Photo: Jacqueline Stofsick

The chimneypiece in the upper great hall retains its original marble and overmantel with carved classical details.

Photo: Jacqueline Stofsick

The painting in the center is a twentieth-century addition featuring a banner that bears the family motto: Hac iter ad astra—Latin for, “This, the way to the stars.”

Photo: Jacqueline Stofsick

The most elaborate carving in the house in what was intended to be the most important room, the upper great hall, is juxtaposed against the plain bead-board ceiling. This modest ceiling was installed during a repair campaign in the late nineteenth century to replace what was likely an intricate hand-carved plaster ceiling in the eighteenth century.

Photo: Jacqueline Stofsick

This blue-green color dates to c. 1870. The original paint color was a stone/buff color. This paint has been conserved to prevent further deterioration. The pattern in which the paint is coming off the wall indicates that the wood paneling is a coniferous wood like pine or cypress, because such trees have resinous growth rings that hold more moisture and thus shed paint.

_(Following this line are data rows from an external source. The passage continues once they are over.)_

/-- Unfolding of `tgCovBgEx` (coarse partner = `avg₁ kingPrV U`). [folklore] -/
theorem tgCovBgEx_ker (hL : Odd L ∧ 1 < L) (b : ℝ) (α β : Fin (d + 1)) (i : TGIndex × Fin (d + 1)) (U : (fgInstanceC2 d hL i).Bf.Cfg) (y y' : Tor (TGIndex.Mn d hL i.1)) :
    (tgCovBgEx d hL b α β i).ker U y y' =
      covBgEx (L := L) (TGIndex.Mn d hL i.1) (L ^ i.1.m * L ^ i.1.k) b U.1 U.2
          (⟨rep (TGIndex.Mn d hL i.1) y, rep_mem_pbox (TGIndex.Mn d hL i.1) y⟩, α) (⟨rep (TGIndex.Mn d hL i.1) y', rep_mem_pbox (TGIndex.Mn d hL i.1) y'⟩, β)
        - covBgEx (L := L) (TGIndex.Mn d hL i.1) (L ^ i.1.k) b (avg₁ (Fin (d + 1)) (kingPrV L i.1.k i.1.m (TGIndex.Mn d hL i.1)) U).1
            (avg₁ (Fin (d + 1)) (kingPrV L i.1.k i.1.m (TGIndex.Mn d hL i.1)) U).2
          (⟨rep (TGIndex.Mn d hL i.1) y, rep_mem_pbox (TGIndex.Mn d hL i.1) y⟩, α) (⟨rep (TGIndex.Mn d hL i.1) y', rep_mem_pbox (TGIndex.Mn d hL i.1) y'⟩, β) := rfl

end Kernel

/-! ## §1b Consistency at `U ≡ 1`: no background, no dressing — the kernel IS the genuine (2.156) difference -/

section AtOne

variable (M : Fin (d + 1) → ℕ) [∀ μ, NeZero (M μ)] (n : ℕ) [NeZero n]

omit [NeZero L] in
/-- At zero coefficients the exact perturbation vanishes: `P_ex^{(n)}(0) = 0` (`n ≥ 1`, `b > 0`; U-D `zOp_zero` + V-C `exDress_deltaPol_zero`). [folklore] -/
theorem bgPertEx_zero (hn : 1 ≤ n) {b : ℝ} (hb : 0 < b) : bgPertEx M n b (fun _ => 0) (fun _ _ => 0) = 0 := by
  unfold bgPertEx; rw [zOp_zero, unitBondMat_zero, exDress_deltaPol_zero n M hn hb]

/-- ★ **AT `U ≡ 1` THE U-SEEING KERNEL IS THE GENUINE (2.156) DIFFERENCE**: the primitive carrier's `one` is the zero coefficient pair, whose block average is zero; both
perturbations vanish and `tgCovBgEx … .ker one y y′ = C^{(L^mL^k)} − C^{(L^k)}` at the bonds — part 76's `covDiff` (`b > 0`). [cite: Balaban1984PropagatorsII, (2.156) p.250 (object)] -/
theorem tgCovBgEx_one (hL : Odd L ∧ 1 < L) {b : ℝ} (hb : 0 < b) (α β : Fin (d + 1)) (i : TGIndex × Fin (d + 1)) (y y' : Tor (TGIndex.Mn d hL i.1)) :
    (tgCovBgEx d hL b α β i).ker (fgInstanceC2 d hL i).Bf.one y y' =
      covDiff L (TGIndex.Mn d hL i.1) i.1.k i.1.m (⟨rep (TGIndex.Mn d hL i.1) y, rep_mem_pbox (TGIndex.Mn d hL i.1) y⟩, α)
        (⟨rep (TGIndex.Mn d hL i.1) y', rep_mem_pbox (TGIndex.Mn d hL i.1) y'⟩, β) := by
  have hL1 : 1 ≤ L := by have := hL.2; omega
  have hLk : 1 ≤ L ^ i.1.k := Nat.one_le_pow _ _ hL1
  have hLmk : 1 ≤ L ^ i.1.m * L ^ i.1.k := Nat.one_le_iff_ne_zero.mpr (Nat.mul_ne_zero (by have := Nat.one_le_pow i.1.m L hL1; omega) (by omega))
  have h1 : (fgInstanceC2 d hL i).Bf.one = ((fun _ => 0, fun _ _ => 0) : (Tor (fine (L ^ i.1.m * L ^ i.1.k) (TGIndex.Mn d hL i.1)) × Fin (d + 1) → ℝ) ×
      (Fin (d + 1) → Tor (fine (L ^ i.1.m * L ^ i.1.k) (TGIndex.Mn d hL i.1)) × Fin (d + 1) → ℝ)) := rfl
  have havg : avg₁ (Fin (d + 1)) (kingPrV L i.1.k i.1.m (TGIndex.Mn d hL i.1))
      ((fun _ => 0, fun _ _ => 0) : (Tor (fine (L ^ i.1.m * L ^ i.1.k) (TGIndex.Mn d hL i.1)) × Fin (d + 1) → ℝ) ×
        (Fin (d + 1) → Tor (fine (L ^ i.1.m * L ^ i.1.k) (TGIndex.Mn d hL i.1)) × Fin (d + 1) → ℝ))
      = ((fun _ => 0, fun _ _ => 0) : (Tor (fine (L ^ i.1.k) (TGIndex.Mn d hL i.1)) × Fin (d + 1) → ℝ) ×
        (Fin (d + 1) → Tor (fine (L ^ i.1.k) (TGIndex.Mn d hL i.1)) × Fin (d + 1) → ℝ)) :=
    BackgroundLayer.avg₁_zero (Fin (d + 1)) _
  rw [tgCovBgEx_ker, h1, havg]
  show covBgEx (L := L) (TGIndex.Mn d hL i.1) (L ^ i.1.m * L ^ i.1.k) b (fun _ => 0) (fun _ _ => 0) _ _
      - covBgEx (L := L) (TGIndex.Mn d hL i.1) (L ^ i.1.k) b (fun _ => 0) (fun _ _ => 0) _ _ = _
  unfold covBgEx covDiff
  rw [bgPertEx_zero _ _ hLmk hb, bgPertEx_zero _ _ hLk hb, add_zero, add_zero, show L ^ i.1.m * L ^ i.1.k = L ^ (i.1.k + i.1.m) by rw [pow_add, mul_comm]]

end AtOne

/-! ## §2 `NE2PlusUnit` by name with the background LIVE through the exact dressing, window-free -/

section UnitLayer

Photo: Jacqueline Stofsick

View of chimneypiece in southwest chamber. John Drayton’s original overmantel with its bold Georgian-era design contrasts sharply with the more delicate details of the compo mantel that was added in the first decade of the nineteenth century by John’s son, Charles Drayton.

Photo: Jacqueline Stofsick

The firebox is another later addition by Charles Drayton, who replaced some of the original fireboxes to heat the room more efficiently. The original fireboxes were lined with Delft tiles.

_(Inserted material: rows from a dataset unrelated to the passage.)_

import Mathlib
import Summits.CriticalPhenomena.SAWScalingLimit.Theses.SAWTotalPositivity
import Literature.Probability.RandomPlanarGeometry.SupercriticalSAWPolygons
import Literature.Probability.RandomPlanarGeometry.SAWBridges
import Literature.Probability.LatticeModels.ThermodynamicLimit

/-!
# Sketch — crux stmt-CriticalPhenomena-7117 (`CriticalBubbleBound`), crux-ideate round 1, ideator 1

First-lemma signatures for the two idea cards
`Ideas/scale-indexed-polygon-gas.md` and `Ideas/polygon-chain-renewal.md`.
Everything is phrased over finite sets of edges of `zdGraph 2` (`IsPolygon`, `edgesIn`, `box`)
and real finite sums, so no convergence bookkeeping is needed; the crux itself is quoted by name.
Nothing here is proved (`def … : Prop` only); the cards say which items are provable now.
-/

noncomputable section

open Finset
open Literature.Probability.LatticeModels
open Literature.Probability.RandomPlanarGeometry

namespace Summit.CriticalPhenomena.SAWScalingLimit.Cruxes.CriticalBubbleBound.Sketch

/-! ### Critical polygons in a box -/

open Classical in
/-- Self-avoiding polygons of `ℤ²` (edge sets of cycles) all of whose edges lie in `{-N,…,N}²`. -/
def polygonsIn (N : ℕ) : Finset (Finset (Sym2 (Site 2))) :=
  (edgesIn (zdGraph 2) (box 2 N)).powerset.filter fun E => SAW.IsPolygon (zdGraph 2) E

/-- The critical weight `x_c^{|P|}` of a polygon (`|P|` = number of edges = number of vertices). -/
def wt (E : Finset (Sym2 (Site 2))) : ℝ := SAW.criticalFugacity ^ E.card

/-- `v` is a vertex of the edge set `E`. -/
def IsVertex (v : Site 2) (E : Finset (Sym2 (Site 2))) : Prop := ∃ e ∈ E, v ∈ e

/-- `E` fits in a translate of the box `{-R,…,R}²` (ℓ∞-diameter `≤ 2R`). -/
def FitsIn (R : ℕ) (E : Finset (Sym2 (Site 2))) : Prop :=
  ∃ v : Site 2, ∀ e ∈ E, ∀ x ∈ e, x - v ∈ box 2 R

/-- Dyadic scale class: diameter in `(2R, 4R]`. -/
def AtScale (R : ℕ) (E : Finset (Sym2 (Site 2))) : Prop := FitsIn (2 * R) E ∧ ¬ FitsIn R E

/-- Representative of a translation class: `0` is a vertex and every vertex is lexicographically
`≥ 0` (first coordinate `> 0`, or `= 0` with second coordinate `≥ 0`). -/
def IsLexRooted (E : Finset (Sym2 (Site 2))) : Prop :=
  IsVertex 0 E ∧ ∀ e ∈ E, ∀ x ∈ e, 0 < x 0 ∨ (x 0 = 0 ∧ 0 ≤ x 1)

/-- The polygon has width (extent of the first coordinate) exactly `w`. -/
def HasWidth (w : ℕ) (E : Finset (Sym2 (Site 2))) : Prop :=
  (∀ e ∈ E, ∀ x ∈ e, ∀ e' ∈ E, ∀ y ∈ e', y 0 - x 0 ≤ w) ∧
    ∃ e ∈ E, ∃ x ∈ e, ∃ e' ∈ E, ∃ y ∈ e', y 0 - x 0 = w

open Classical in
/-- `T_N := Σ_{P ∋ 0, P ⊆ Λ_N} x_c^{|P|}`, the ROOTED critical polygon mass in the box. -/
def rootedMass (N : ℕ) : ℝ :=
  ∑ E ∈ (polygonsIn N).filter (fun E => IsVertex 0 E), wt E

open Classical in
/-- `t_R(N) :=` rooted mass of the polygons through `0` at dyadic scale `R` (inside `Λ_N`). -/
def rootedScaleMass (R N : ℕ) : ℝ :=
  ∑ E ∈ (polygonsIn N).filter (fun E => IsVertex 0 E ∧ AtScale R E), wt E

open Classical in
/-- `M_R :=` mass of ALL polygons at scale `R` inside `Λ_{6R}` (no root). -/
def scaleMass (R : ℕ) : ℝ :=
  ∑ E ∈ (polygonsIn (6 * R)).filter (fun E => AtScale R E), wt E

open Classical in
/-- `L_R := Σ_{P ⊆ Λ_{6R}, P at scale R} |P|·x_c^{|P|}`, the LENGTH-weighted scale mass. -/
def lengthScaleMass (R : ℕ) : ℝ :=
  ∑ E ∈ (polygonsIn (6 * R)).filter (fun E => AtScale R E), (E.card : ℝ) * wt E

open Classical in
/-- `D_R(ρ) :=` mass of the `ρ`-DENSE polygons at scale `R` (at least `ρ(2R+1)²` edges). -/
def denseMass (ρ : ℝ) (R : ℕ) : ℝ :=
  ∑ E ∈ (polygonsIn (6 * R)).filter (fun E => AtScale R E ∧ ρ * ((2 * R + 1) ^ 2 : ℝ) ≤ E.card),
    wt E

open Classical in
/-- `m_R(N) :=` mass of translation CLASSES (lex-rooted representatives) at scale `R`. -/
def classScaleMass (R N : ℕ) : ℝ :=
  ∑ E ∈ (polygonsIn N).filter (fun E => IsLexRooted E ∧ AtScale R E), wt E

open Classical in
/-- `P_N := Σ_{[P] ⊆ Λ_N} x_c^{|P|}` over translation classes (lex-rooted representatives). -/
def classMass (N : ℕ) : ℝ :=
  ∑ E ∈ (polygonsIn N).filter (fun E => IsLexRooted E), wt E

/-- The lattice neighbour `e₁ = (1,0)` of the origin. -/
def e1 : Site 2 := ![1, 0]

open Classical in
/-- `H_N :=` critical mass of polygons through the edge `{0,e₁}` lying in the closed upper
half-plane (= `x_c ·` the half-plane two-point function `Z_ℍ(0,e₁)` truncated to `Λ_N`). -/
def halfPlaneMass (N : ℕ) : ℝ :=
  ∑ E ∈ (polygonsIn N).filter (fun E => s((0 : Site 2), e1) ∈ E ∧ ∀ e ∈ E, ∀ x ∈ e, 0 ≤ x 1),
    wt E

/-! ### Card `scale-indexed-polygon-gas` -/

/-- (A0-eq) The crux is the boundedness of the rooted critical polygon mass
(`T = 2x_c(G_{z_c}(0,e₁) − x_c)` by the edge/vertex double count and the `D₄`-symmetry of `Λ_N`;
monotone exhaustion of `Ω_δ` by boxes). Provable now. -/
def BubbleIffRootedMass : Prop :=
  Summit.CriticalPhenomena.SAWScalingLimit.Theses.SAWTotalPositivity.CriticalBubbleBound ↔
    ∃ C : ℝ, ∀ N : ℕ, rootedMass N ≤ C

/-- (A0) TRANSLATION AVERAGING — the lever of card 1: the rooted mass at scale `R` is at most
the length-weighted scale mass divided by the area of the averaging box,
`t_R ≤ L_R / (2R+1)²` (root the polygon at a uniformly chosen site of `{-R,…,R}²`). Provable now. -/
def AveragingIneq : Prop :=
  ∀ R N : ℕ, 1 ≤ R → rootedScaleMass R N ≤ lengthScaleMass R / ((2 * R + 1) ^ 2 : ℝ)

/-- (A1) SCALE-MASS BOUND (hyperscaling upper bound for the critical polygon gas): `O(1)` critical
polygons per dyadic scale per box. Open; implies `p_n ≤ C μⁿ/n` for ALL `n` and `Σ p_n μ^{-n} < ∞`. -/
def ScaleMassBound : Prop :=
  ∃ C : ℝ, ∀ R : ℕ, 1 ≤ R → scaleMass R ≤ C

/-- (A2) LOG-SPARSITY: the length-weighted critical mass at scale `R` is `o(R²)`, summably over
dyadic scales: `L_R ≤ C (2R+1)² / (log R)^{1+ε}`. Truth (Flory/Nienhuis): `L_R ≍ R^{4/3}`. Open. -/
def LogSparsity : Prop :=
  ∃ C ε : ℝ, 0 < ε ∧ ∀ R : ℕ, 2 ≤ R →
    lengthScaleMass R ≤ C * ((2 * R + 1) ^ 2 : ℝ) / Real.log R ^ (1 + ε)

/-- (A2') DENSE-MASS BOUND: `ρ_R`-dense critical polygons at scale `R`, `ρ_R = (log R)^{-1-ε}`,
carry mass `≤ C (log R)^{-1-ε}`. With (A1) it gives (A2) (split `L_R` at density `ρ_R`). Open;
any quantitative form of "critical SAPs have zero density" (cousin of DKY Problem 10) implies it. -/
def DenseMassBound : Prop :=
  ∃ C ε : ℝ, 0 < ε ∧ ∀ R : ℕ, 2 ≤ R →
    denseMass ((Real.log R ^ (1 + ε))⁻¹) R ≤ C / Real.log R ^ (1 + ε)

/-- Bookkeeping (provable now): `L_R ≤ ρ(2R+1)²·M_R + 2(12R+1)²·D_R(ρ)`. -/
def DensitySplit : Prop :=
  ∀ (ρ : ℝ) (R : ℕ), 0 ≤ ρ →
    lengthScaleMass R ≤ ρ * ((2 * R + 1) ^ 2 : ℝ) * scaleMass R
      + 2 * ((12 * R + 1) ^ 2 : ℝ) * denseMass ρ R

/-- The glue of card 1 (provable now, dyadic summation of (A0)): log-sparsity closes the crux. -/
def SparsitySuffices : Prop :=
  AveragingIneq → LogSparsity → ∃ C : ℝ, ∀ N : ℕ, rootedMass N ≤ C

/-- … and (A1) + (A2') give (A2). -/
def ScaleAndDenseSuffice : Prop :=
  DensitySplit → ScaleMassBound → DenseMassBound → LogSparsity

/-! ### Card `polygon-chain-renewal` -/

/-- UNROOTED POLYGON MASS FINITE on `ℤ²`: `Σ_n p_n μ^{-n} < ∞`, i.e. the class mass is bounded
uniformly in the box ("α_sing < 2"; known on the hexagonal lattice via the Duminil-Copin–Smirnov
arc bound, open on `ℤ²`). The milestone the lever of card 2 reaches. -/
def UnrootedPolygonMassFinite : Prop :=
  ∃ C : ℝ, ∀ N : ℕ, classMass N ≤ C

/-- HALF-PLANE BUBBLE on `ℤ²` (the route's foreseen child `HalfPlaneBubble` of this crux):
`Z_ℍ(0,e₁) < ∞`. -/
def HalfPlaneBubbleZ2 : Prop :=
  ∃ C : ℝ, ∀ N : ℕ, halfPlaneMass N ≤ C

/-- BUMP INJECTION (provable now): pushing one lowest-row edge of a class down by a unit square is
injective and costs `x_c²`, so `P_N ≤ H_N·x_c^{0} ≤ μ² P_{N+1}`-type bounds hold both ways:
half-plane bubble ⟺ unrooted polygon mass finite. -/
def BumpEquivalence : Prop :=
  HalfPlaneBubbleZ2 ↔ UnrootedPolygonMassFinite

open Classical in
/-- KESTEN WIDTH INJECTION (provable now, given `KestenSpanBound`): cut a class of width `w` at its
lex-smallest and lex-largest vertices and reflect the second arc: an injection into x-bridges of
span `2w+1` costing one extra step, so `Σ_{[P]: width w} x_c^{|P|} ≤ μ · B_{2w+1}(x_c)`
(truncated sums; `4(2N+1)²` bounds the number of edges in `Λ_N`). -/
def WidthInjection : Prop :=
  ∀ w N : ℕ,
    (∑ E ∈ (polygonsIn N).filter (fun E => IsLexRooted E ∧ HasWidth w E), wt E) ≤
      SAW.criticalFugacity⁻¹ *
        ∑ n ∈ Finset.range (4 * (2 * N + 1) ^ 2 + 2),
          ∑ ω ∈ (SAW.Zd.bridges 2 n).filter (fun ω => ω n 0 = 2 * (w : ℤ) + 1),
            SAW.criticalFugacity ^ n

open Classical in
/-- KESTEN'S SPAN BOUND (Kesten 1963; Madras–Slade §4.2: the critical mass of bridges of a given
span is a renewal probability, hence `≤ 1`). Literature fact, not yet in the tree (the tree has
`le_connectiveConstant_of_kraft`, i.e. `Σ_{irreducible} μ^{-|β|} ≤ 1`, and unique decoding). -/
def KestenSpanBound : Prop :=
  ∀ T M : ℕ, 1 ≤ T →
    (∑ n ∈ Finset.range M,
        ∑ ω ∈ (SAW.Zd.bridges 2 n).filter (fun ω => ω n 0 = (T : ℤ)),
          SAW.criticalFugacity ^ n) ≤ 1

open Classical in
/-- `A_i(N) := Σ_{[P]: 2^i ≤ |P| < 2^{i+1}} x_c^{|P|}` — critical mass of the dyadic LENGTH block
(translation classes inside `Λ_N`), i.e. `Σ_{n ∈ [2^i,2^{i+1})} p_n μ^{-n}` truncated to the box. -/
def dyadicMass (i N : ℕ) : ℝ :=
  ∑ E ∈ (polygonsIn N).filter (fun E => IsLexRooted E ∧ 2 ^ i ≤ E.card ∧ E.card < 2 ^ (i + 1)),
    wt E

/-- MASS JOINING INEQUALITY — the lever of card 2 (Hammond 2018 Prop. 4.5 + Lemmas 4.9/4.11 +
Madras join, summed over the block with `μ^{-n}` weights; the global-join-plaquette tail replaces
the high-polygon-number hypothesis): `A_{i-1}² ≤ C·i·2^{-i/2}·(A_i + A_{i+1}) + C·2^{-4i}`,
uniformly in the box (`N' = N + 2^{i+2}` leaves room for the joined polygon). -/
def MassJoinIneq : Prop :=
  ∃ C : ℝ, ∀ i N : ℕ, 2 ≤ i →
    dyadicMass (i - 1) N ^ 2 ≤
      C * i * (Real.sqrt 2)⁻¹ ^ i * (dyadicMass i (N + 2 ^ (i + 2)) + dyadicMass (i + 1) (N + 2 ^ (i + 2)))
        + C * (2 : ℝ)⁻¹ ^ (4 * i)

/-- DYADIC MASS BOUND (the bootstrap's fixed point; "θ ≥ 3/2 on every dyadic block"):
`Σ_{n∈[2^i,2^{i+1})} p_n μ^{-n} ≤ C (i+1) 2^{-i/2}`. From `MassJoinIneq` and the a-priori
`A_i ≤ 2^i` (`p_n ≤ μⁿ`) by square-root iteration — provable now GIVEN `MassJoinIneq`. -/
def DyadicMassBound : Prop :=
  ∃ C : ℝ, ∀ i N : ℕ, dyadicMass i N ≤ C * (i + 1) * (Real.sqrt 2)⁻¹ ^ i

/-- The bootstrap (provable now): -/
def BootstrapStep : Prop := MassJoinIneq → DyadicMassBound

/-- … and its summation (provable now): `Σ_i C(i+1)2^{-i/2} < ∞`. -/
def DyadicMassBoundSuffices : Prop := DyadicMassBound → UnrootedPolygonMassFinite

/-- Scale-class variant of the bootstrap target: class mass at scale `R` is `≤ C (log R + 1)/R` (the
summable fixed point of side-by-side joining with gain `R`; Madras's `n^{-1/2}` is its fixed-length shadow). -/
def ScaleClassBound : Prop :=
  ∃ C : ℝ, ∀ R N : ℕ, 1 ≤ R → classScaleMass R N ≤ C * (Real.log R + 1) / R

/-- Dyadic summation (provable now): `Σ_k C (k+1) 2^{-k} < ∞`. -/
def ScaleClassBoundSuffices : Prop :=
  ScaleClassBound → UnrootedPolygonMassFinite

end Summit.CriticalPhenomena.SAWScalingLimit.Cruxes.CriticalBubbleBound.Sketch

Photo: Jacqueline Stofsick

Detail of composition mantel in the southwest chamber of Drayton Hall.

Photo: Jacqueline Stofsick

An original paneled shutter is slightly ajar. These pocket shutters can be folded out to completely cover each window.

Photo: Jacqueline Stofsick

The stairhall rises twenty-seven feet in height and retains most of its original hand-carved mahogany details. In the eighteenth century, the walls were painted a buff color, and all of the mahogany shown here was painted a brilliant vermillion.

Photo: Jacqueline Stofsick

The green paint on the walls of the great hall dates to c. 1870 and has been conserved to prevent further deterioration. The original eighteenth-century paint was a buff color.

Photo: Jacqueline Stofsick

This cast plaster ceiling in is the third plaster ceiling installed in the great hall. Severe deflection in the floor joists above has been an ongoing issue, and this ceiling has undergone several repair campaigns by conservators.

Photo: Jacqueline Stofsick

In the cellar, you can see the large fireplace where enslaved people cooked meals for the Draytons. The metal pipe column in the foreground supports an original summer beam, an important structural element that supports the great hall above.

Photo: Jacqueline Stofsick

Exposed joists can be seen overhead in the cellar. Paint analysis on the walls in two cellar rooms found several layers of whitewash with smoke and animal fat between the layers. This is an indication that meals were being prepared in these rooms, possibly by enslaved people. This is an important discovery as the location of slave dwellings at Drayton Hall remains unknown.

Photo: Jacqueline Stofsick

This spiral staircase is hidden behind closed doors and provided access to rooms from the cellar to the attic. It is likely that this stair was primarily used by enslaved people to transport meals from the cellar kitchen to the dining room, laundry, to and from bedchambers, and other household duties.

Photo: Jacqueline Stofsick

The Corinthian column detail in the dining room mantel is below a Doric overmantel—a detail that Charles’s father, John Drayton, would have considered unacceptable in his classically-inspired house.

Photo: Jacqueline Stofsick

The drawing room.

Photo: Jacqueline Stofsick

Some of the designs in the drawing room can be traced back to seventeenth- and eighteenth-century British architects. John Drayton likely referenced their designs to help draft plans for his estate at Drayton Hall.

Photo: Jacqueline Stofsick

The original hand-carved plaster ceiling in the drawing room is thought to be the oldest of its kind to survive in North America. Over the door, the ghost of a pediment can be seen.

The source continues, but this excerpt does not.